◆ EXCERPTED RECORDS:
/-- **Exactness, the case `a < A`.** Let `g` be completely multiplicative and unimodular on the
positive integers, of finite order (`g^m = 1`), with `g(an+1) = g(An+1)` for `n ≥ 1`, and suppose
`𝔻(g, χ₀; x)²` is bounded for a character `χ₀` mod `q₀`. Then `g(p₀) = χ₀(p₀)` for every prime
`p₀ ∤ q₀ a`. Proof ("second method" of Elliott–Kish 2017, §2 Step 3, p. 928: "let `p ∤ a`. If
`p^s ∥ Δ` then … we can arrange that `p^r ∥ (an+b)`, `r > s`, `p^{-r}(an+b)`, `p^{-s}(An+B)` free
of prime factors of [the exceptional set]. Since `g(p)^r` has a constant value for `r > s`,
`g(p) = 1`"): with `n = e q₀ n'` (`e ∈ {1,2}`), `s = v_{p₀}(e q₀ (A - a))`, `r = s + 1` and
`n' ≡ c₀ (mod p₀^{r+1})` forcing `p₀^r ∥ a n + 1`, hence `p₀^s ∥ A n + 1`, the sieve lemma makes
the cofactors free of exceptional primes, so `g(p₀)^r χ₀(u) = g(p₀)^s χ₀(v)` with
`χ₀(p₀)^r χ₀(u) = 1 = χ₀(p₀)^s χ₀(v)`, i.e. `g(p₀) = χ₀(p₀)`. [cite: ElliottKish2017, §2 Step 3] -/
theorem apply_eq_char_of_lt (hg : ∀ m n : ℕ, 1 ≤ m → 1 ≤ n → g (m * n) = g m * g n)
    (hgu : ∀ n : ℕ, 1 ≤ n → ‖g n‖ = 1) {m : ℕ} (hm : 0 < m)
    (hpow : ∀ n : ℕ, 1 ≤ n → g n ^ m = 1) {a A : ℕ} (ha : 0 < a) (haA : a < A)
    (hrel : ∀ n : ℕ, 1 ≤ n → g (a * n + 1) = g (A * n + 1)) {q₀ : ℕ} (hq₀ : 1 ≤ q₀)
    (χ₀ : DirichletCharacter ℂ q₀) {R : ℝ}
    (hdist : ∀ x : ℝ, Sieve.pretentiousDistSq g (fun n => χ₀ n) x ≤ R) {p₀ : ℕ} (hp₀ : p₀.Prime)
    (hp₀q : ¬ p₀ ∣ q₀) (hp₀a : ¬ p₀ ∣ a) : g p₀ = χ₀ p₀ := by
  classical
  -- the gap and the thin exceptional set
  have hLpos : 0 < m * q₀.totient := Nat.mul_pos hm (Nat.totient_pos.2 hq₀)
  obtain ⟨c, hc, hgapL⟩ := exists_gap_of_pow_eq_one hLpos
  have hunit : ∀ {p : ℕ}, p.Prime → ¬ p ∣ q₀ →
      ‖χ₀ (p : ZMod q₀)‖ = 1 ∧ χ₀ (p : ZMod q₀) ^ q₀.totient = 1 := by
    intro p hp hpq
    obtain ⟨u, hu'⟩ := (ZMod.isUnit_prime_iff_not_dvd hp).2 hpq
    refine ⟨by rw [← hu']; exact χ₀.unit_norm_eq_one u, ?_⟩
    rw [← hu', ← map_pow, ← Units.val_pow_eq_pow_val, ZMod.pow_totient, Units.val_one, map_one]
  have hgap : ∀ p, p.Prime → ¬ p ∣ q₀ → g p ≠ χ₀ p → c ≤ 1 - (g p * conj (χ₀ p)).re := by
    intro p hp hpq hne
    obtain ⟨hχn, hχφ⟩ := hunit hp hpq
    refine hgapL _ ?_ ?_
    · rw [mul_pow, ← map_pow, pow_mul, hpow p hp.one_lt.le, one_pow, one_mul, mul_comm, pow_mul,
        hχφ, one_pow, map_one]
    · intro h1
      apply hne
      have hcc : conj (χ₀ (p : ZMod q₀)) * χ₀ (p : ZMod q₀) = 1 := by
        rw [mul_comm, Complex.mul_conj, Complex.normSq_eq_norm_sq, hχn]
        norm_num
      calc g p = g p * (conj (χ₀ (p : ZMod q₀)) * χ₀ (p : ZMod q₀)) := by rw [hcc, mul_one]
        _ = (g p * conj (χ₀ (p : ZMod q₀))) * χ₀ (p : ZMod q₀) := by ring
        _ = χ₀ p := by rw [h1, one_mul]
  have hthin := sum_inv_le_of_pretentiousDistSq_le χ₀ hc (fun p hp => (hgu p hp.one_lt.le).le)
    hdist hgap
  -- parameters
  set e : ℕ := if p₀ = 2 then 1 else 2 with he
  have he0 : 0 < e := by rw [he]; split_ifs <;> norm_num
  have hep : ¬ p₀ ∣ e := by
    rw [he]
    split_ifs with h2
    · exact fun h => hp₀.one_lt.ne' (Nat.dvd_one.1 h)
    · exact fun h => h2 ((Nat.prime_dvd_prime_iff_eq hp₀ Nat.prime_two).1 h)
  set a' : ℕ := e * q₀ * a with ha'
  set A' : ℕ := e * q₀ * A with hA'
  have ha'0 : 0 < a' := by positivity
  have ha'A' : a' < A' := Nat.mul_lt_mul_of_pos_left haA (by positivity)
  have hp₀a' : ¬ p₀ ∣ a' := by
    intro h
    rcases (Nat.Prime.dvd_mul hp₀).1 h with h | h
    · rcases (Nat.Prime.dvd_mul hp₀).1 h with h | h
      · exact hep h
      · exact hp₀q h
    · exact hp₀a h
  set D : ℕ := A' - a' with hD
  have hD0 : 0 < D := Nat.sub_pos_of_lt ha'A'
  haveI : Fact p₀.Prime := ⟨hp₀⟩
  set s : ℕ := padicValNat p₀ D with hs
  have hDs : p₀ ^ s ∣ D := pow_padicValNat_dvd
  have hDs' : ¬ p₀ ^ (s + 1) ∣ D := pow_succ_padicValNat_not_dvd hD0.ne'
  -- `c₀` with `a' c₀ + 1 ≡ p₀^{s+1} (mod p₀^{s+2})`
  have hcop : Nat.Coprime a' (p₀ ^ (s + 2)) :=
    (Nat.coprime_comm.1 ((Nat.Prime.coprime_iff_not_dvd hp₀).2 hp₀a')).pow_right _
  obtain ⟨inv, -, hinv⟩ := Nat.exists_mul_mod_eq_one_of_coprime hcop
    (Nat.one_lt_pow (by omega) hp₀.one_lt)
  set c₀ : ℕ := inv * (p₀ ^ (s + 1) - 1) with hc₀
  have hpr1 : 1 ≤ p₀ ^ (s + 1) := Nat.one_le_pow _ _ hp₀.pos
  have hc₀mod : a' * c₀ + 1 ≡ p₀ ^ (s + 1) [MOD p₀ ^ (s + 2)] := by
    have h1 : a' * inv ≡ 1 [MOD p₀ ^ (s + 2)] := by
      have := Nat.mod_modEq (a' * inv) (p₀ ^ (s + 2))
      rw [hinv] at this
      exact this.symm
    have h2 : a' * c₀ ≡ 1 * (p₀ ^ (s + 1) - 1) [MOD p₀ ^ (s + 2)] := by
      rw [hc₀, ← mul_assoc]
      exact h1.mul_right _
    rw [one_mul] at h2
    have h3 := h2.add_right 1
    rwa [Nat.sub_add_cancel hpr1] at h3
  -- valuation of `a' n' + 1` at `p₀` is exactly `s + 1` for `n' = p₀^{s+2} M + c₀`
  have hval : ∀ M : ℕ, p₀ ^ (s + 1) ∣ a' * (p₀ ^ (s + 2) * M + c₀) + 1 ∧
      ¬ p₀ ^ (s + 2) ∣ a' * (p₀ ^ (s + 2) * M + c₀) + 1 := by
    intro M
    have hmod : a' * (p₀ ^ (s + 2) * M + c₀) + 1 ≡ p₀ ^ (s + 1) [MOD p₀ ^ (s + 2)] := by
      have h1 : a' * (p₀ ^ (s + 2) * M + c₀) + 1 = p₀ ^ (s + 2) * (a' * M) + (a' * c₀ + 1) := by
        ring
      rw [h1]
      have h2 : p₀ ^ (s + 2) * (a' * M) ≡ 0 [MOD p₀ ^ (s + 2)] :=
        Nat.modEq_zero_iff_dvd.2 (dvd_mul_right _ _)
      have := h2.add hc₀mod
      rwa [zero_add] at this
    refine ⟨(hmod.dvd_iff (pow_dvd_pow p₀ (Nat.le_succ (s + 1)))).2 dvd_rfl, fun h => ?_⟩
    have h' := Nat.le_of_dvd (by positivity) ((hmod.dvd_iff dvd_rfl).1 h)
    have : p₀ ^ (s + 1) < p₀ ^ (s + 2) := Nat.pow_lt_pow_right hp₀.one_lt (by omega)
    omega
  -- valuation of `A' n' + 1` at `p₀` is exactly `s`
  have hDid : ∀ n' : ℕ, a' * (A' * n' + 1) + D = A' * (a' * n' + 1) := by
    intro n'
    rw [hD]
    have := ha'A'.le
    zify [this]
    ring
  have hcopa : ∀ k : ℕ, Nat.Coprime (p₀ ^ k) a' := fun k =>
    Nat.Coprime.pow_left k ((Nat.Prime.coprime_iff_not_dvd hp₀).2 hp₀a')
  have hval2 : ∀ M : ℕ, p₀ ^ s ∣ A' * (p₀ ^ (s + 2) * M + c₀) + 1 ∧
      ¬ p₀ ^ (s + 1) ∣ A' * (p₀ ^ (s + 2) * M + c₀) + 1 := by
    intro M
    obtain ⟨h1, -⟩ := hval M
    have hid := hDid (p₀ ^ (s + 2) * M + c₀)
    refine ⟨?_, fun h5 => ?_⟩
    · have h3 : p₀ ^ s ∣ A' * (a' * (p₀ ^ (s + 2) * M + c₀) + 1) :=
        Dvd.dvd.mul_left ((pow_dvd_pow p₀ (Nat.le_succ s)).trans h1) _
      rw [← hid] at h3
      exact (hcopa s).dvd_of_dvd_mul_left ((Nat.dvd_add_left hDs).1 h3)
    · have h6 : p₀ ^ (s + 1) ∣ a' * (A' * (p₀ ^ (s + 2) * M + c₀) + 1) := Dvd.dvd.mul_left h5 _
      have h7 : p₀ ^ (s + 1) ∣ A' * (a' * (p₀ ^ (s + 2) * M + c₀) + 1) := Dvd.dvd.mul_left h1 _
      rw [← hid] at h7
      exact hDs' ((Nat.dvd_add_right h6).1 h7)
  -- the exceptional set for the sieve, and the linear forms
  set P' : Set ℕ := {p | p.Prime ∧ 3 ≤ p ∧ p ≠ p₀ ∧ ¬ p ∣ q₀ ∧ g p ≠ χ₀ p} with hP'
  have hlin1 : ∀ M : ℕ, a' * (p₀ ^ (s + 2) * M + c₀) + 1 = (a' * p₀ ^ (s + 2)) * M + (a' * c₀ + 1) := by
    intro M; ring
  have hlin2 : ∀ M : ℕ, A' * (p₀ ^ (s + 2) * M + c₀) + 1 = (A' * p₀ ^ (s + 2)) * M + (A' * c₀ + 1) := by
    intro M; ring
  have hloc : ∀ p ∈ P', ¬ (p ∣ a' * p₀ ^ (s + 2) ∧ p ∣ a' * c₀ + 1) ∧
      ¬ (p ∣ A' * p₀ ^ (s + 2) ∧ p ∣ A' * c₀ + 1) := by
    rintro p ⟨hp, -, hpp₀, -, -⟩
    have hpp₀' : ¬ p ∣ p₀ ^ (s + 2) := fun h =>
      hpp₀ ((Nat.prime_dvd_prime_iff_eq hp hp₀).1 (hp.dvd_of_dvd_pow h))
    refine ⟨?_, ?_⟩
    · rintro ⟨h1, h2⟩
      have h3 : p ∣ a' := ((Nat.Prime.dvd_mul hp).1 h1).resolve_right hpp₀'
      exact hp.one_lt.ne' (Nat.dvd_one.1 ((Nat.dvd_add_right (Dvd.dvd.mul_right h3 c₀)).1 h2))
    · rintro ⟨h1, h2⟩
      have h3 : p ∣ A' := ((Nat.Prime.dvd_mul hp).1 h1).resolve_right hpp₀'
      exact hp.one_lt.ne' (Nat.dvd_one.1 ((Nat.dvd_add_right (Dvd.dvd.mul_right h3 c₀)).1 h2))
  obtain ⟨M, hM⟩ := sieve_linear_forms (P := P') (fun p hp => ⟨hp.1, hp.2.1⟩) (R' := R / c)
    (fun t ht => hthin t fun p hp => ⟨(ht p hp).1, (ht p hp).2.2.2.1, (ht p hp).2.2.2.2⟩)
    (Nat.succ_pos _) (Nat.succ_pos _) hloc
  -- the integer `n'` and the cofactors `u`, `v`
  obtain ⟨n', hn'⟩ : ∃ n' : ℕ, n' = p₀ ^ (s + 2) * M + c₀ := ⟨_, rfl⟩
  have hM' : ∀ p ∈ P', ¬ p ∣ (a' * n' + 1) * (A' * n' + 1) := fun p hp => by
    rw [hn', hlin1, hlin2]
    exact hM p hp
  have hv1' := hval M
  have hv2' := hval2 M
  rw [← hn'] at hv1' hv2'
  obtain ⟨⟨u, hu⟩, hu'⟩ := hv1'
  obtain ⟨⟨v, hv⟩, hv'⟩ := hv2'
  have hp₀u : ¬ p₀ ∣ u := fun h => hu' (by rw [hu, pow_succ]; exact mul_dvd_mul_left _ h)
  have hp₀v : ¬ p₀ ∣ v := fun h => hv' (by rw [hv, pow_succ]; exact mul_dvd_mul_left _ h)
  have hu1 : 1 ≤ u := Nat.pos_of_ne_zero fun h => by rw [h, mul_zero] at hu; omega
  have hv1 : 1 ≤ v := Nat.pos_of_ne_zero fun h => by rw [h, mul_zero] at hv; omega
  -- every prime factor `p ≠ p₀` of `(a'n'+1)(A'n'+1)` has `g p = χ₀ p`
  have hfac : ∀ p : ℕ, p.Prime → p ∣ (a' * n' + 1) * (A' * n' + 1) → p ≠ p₀ → g p = χ₀ p := by
    intro p hp hpd hpp₀
    by_contra hne
    have hpeq : ¬ p ∣ e * q₀ := by
      intro hd
      have hda' : p ∣ a' * n' := Dvd.dvd.mul_right (Dvd.dvd.mul_right hd a) n'
      have hdA' : p ∣ A' * n' := Dvd.dvd.mul_right (Dvd.dvd.mul_right hd A) n'
      rcases (Nat.Prime.dvd_mul hp).1 hpd with h | h
      · exact hp.one_lt.ne' (Nat.dvd_one.1 ((Nat.dvd_add_right hda').1 h))
      · exact hp.one_lt.ne' (Nat.dvd_one.1 ((Nat.dvd_add_right hdA').1 h))
    have hpq : ¬ p ∣ q₀ := fun h => hpeq (Dvd.dvd.mul_left h e)
    have hp3 : 3 ≤ p := by
      by_contra hlt
      have hp2 : p = 2 := by have := hp.two_le; omega
      have he2 : e = 2 := by
        rw [he, if_neg]
        rintro rfl
        exact hpp₀ hp2
      exact hpeq (by rw [he2, hp2]; exact dvd_mul_right 2 q₀)
    exact hM' p ⟨hp, hp3, hpp₀, hpq, hne⟩ hpd
  have hgu' : g u = χ₀ u := eq_char_of_primeFactors hg hgu χ₀ u hu1 fun p hp => by
    have hpp := Nat.prime_of_mem_primeFactors hp
    have hpu := Nat.dvd_of_mem_primeFactors hp
    refine hfac p hpp ?_ ?_
    · rw [hu]
      exact Dvd.dvd.mul_right (Dvd.dvd.mul_left hpu _) _
    · rintro rfl
      exact hp₀u hpu
  have hgv' : g v = χ₀ v := eq_char_of_primeFactors hg hgu χ₀ v hv1 fun p hp => by
    have hpp := Nat.prime_of_mem_primeFactors hp
    have hpv := Nat.dvd_of_mem_primeFactors hp
    refine hfac p hpp ?_ ?_
    · rw [hv]
      exact Dvd.dvd.mul_left (Dvd.dvd.mul_left hpv _) _
    · rintro rfl
      exact hp₀v hpv
  -- `n' ≥ 1`, so the relation applies at `n = e q₀ n'`
  have hn'1 : 1 ≤ n' := by
    rcases Nat.eq_zero_or_pos n' with h0 | h0
    · exfalso
      rw [h0, mul_zero, zero_add] at hu
      have h1 : p₀ ^ (s + 1) ≤ 1 := Nat.le_of_dvd one_pos ⟨u, hu⟩
      have h2 : p₀ ≤ p₀ ^ (s + 1) := Nat.le_self_pow (by omega) p₀
      linarith [hp₀.two_le]
    · exact h0
  have hrel' : g (a' * n' + 1) = g (A' * n' + 1) := by
    have h := hrel (e * q₀ * n') (Nat.mul_pos (by positivity) hn'1)
    have e1 : a * (e * q₀ * n') = a' * n' := by rw [ha']; ring
    have e2 : A * (e * q₀ * n') = A' * n' := by rw [hA']; ring
    rwa [e1, e2] at h
  rw [hu, hv, hg _ _ (Nat.one_le_pow _ _ hp₀.pos) hu1, hg _ _ (Nat.one_le_pow _ _ hp₀.pos) hv1,
    cm_pow hg hgu hp₀.pos, cm_pow hg hgu hp₀.pos, hgu', hgv'] at hrel'
  -- `χ₀(a'n'+1) = χ₀(A'n'+1) = 1`
  have hχ1 : ∀ x : ℕ, x ≡ 1 [MOD q₀] → χ₀ x = 1 := fun x hx => by
    have h : ((x : ℕ) : ZMod q₀) = 1 := by
      have := (ZMod.natCast_eq_natCast_iff x 1 q₀).2 hx
      rwa [Nat.cast_one] at this
    rw [h, map_one]
  have hq₀a' : q₀ ∣ a' := Dvd.dvd.mul_right (dvd_mul_left q₀ e) a
  have hq₀A' : q₀ ∣ A' := Dvd.dvd.mul_right (dvd_mul_left q₀ e) A
  have hmod1 : a' * n' + 1 ≡ 1 [MOD q₀] := by
    have h0 : a' * n' ≡ 0 [MOD q₀] := Nat.modEq_zero_iff_dvd.2 (Dvd.dvd.mul_right hq₀a' n')
    simpa using h0.add_right 1
  have hmod2 : A' * n' + 1 ≡ 1 [MOD q₀] := by
    have h0 : A' * n' ≡ 0 [MOD q₀] := Nat.modEq_zero_iff_dvd.2 (Dvd.dvd.mul_right hq₀A' n')
    simpa using h0.add_right 1
  have hχu : χ₀ p₀ ^ (s + 1) * χ₀ u = 1 := by
    have h := hχ1 _ hmod1
    rwa [hu, Nat.cast_mul, Nat.cast_pow, map_mul, map_pow] at h
  have hχv : χ₀ p₀ ^ s * χ₀ v = 1 := by
    have h := hχ1 _ hmod2
    rwa [hv, Nat.cast_mul, Nat.cast_pow, map_mul, map_pow] at h
  -- final algebra: `G^{s+1} X^s = G^s X^{s+1}` with `G X ≠ 0`
  have hG0 : g p₀ ≠ 0 := fun h => by simpa [h] using hgu p₀ hp₀.pos
  have hX0 : χ₀ (p₀ : ZMod q₀) ≠ 0 := fun h0 => by simpa [h0] using (hunit hp₀ hp₀q).1
  have key : g p₀ ^ (s + 1) * χ₀ p₀ ^ s = g p₀ ^ s * χ₀ p₀ ^ (s + 1) := by
    calc g p₀ ^ (s + 1) * χ₀ p₀ ^ s
        = g p₀ ^ (s + 1) * χ₀ p₀ ^ s * (χ₀ p₀ ^ (s + 1) * χ₀ u) := by rw [hχu, mul_one]
      _ = χ₀ p₀ ^ s * χ₀ p₀ ^ (s + 1) * (g p₀ ^ (s + 1) * χ₀ u) := by ring
      _ = χ₀ p₀ ^ s * χ₀ p₀ ^ (s + 1) * (g p₀ ^ s * χ₀ v) := by rw [hrel']
      _ = g p₀ ^ s * χ₀ p₀ ^ (s + 1) * (χ₀ p₀ ^ s * χ₀ v) := by ring
      _ = g p₀ ^ s * χ₀ p₀ ^ (s + 1) := by rw [hχv, mul_one]
  have hfin : (g p₀ * χ₀ p₀) ^ s * (g p₀ - χ₀ p₀) = 0 := by
    rw [mul_pow]
    linear_combination key
  rcases mul_eq_zero.1 hfin with h | h
  · exact absurd h (pow_ne_zero _ (mul_ne_zero hG0 hX0))
  · exact sub_eq_zero.1 h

◆ DIRECTIONS FOR THIS TASK: One number is all the reply should hold: how many lines in these records include the word "hpp₀".

◆ RESPONSE: 8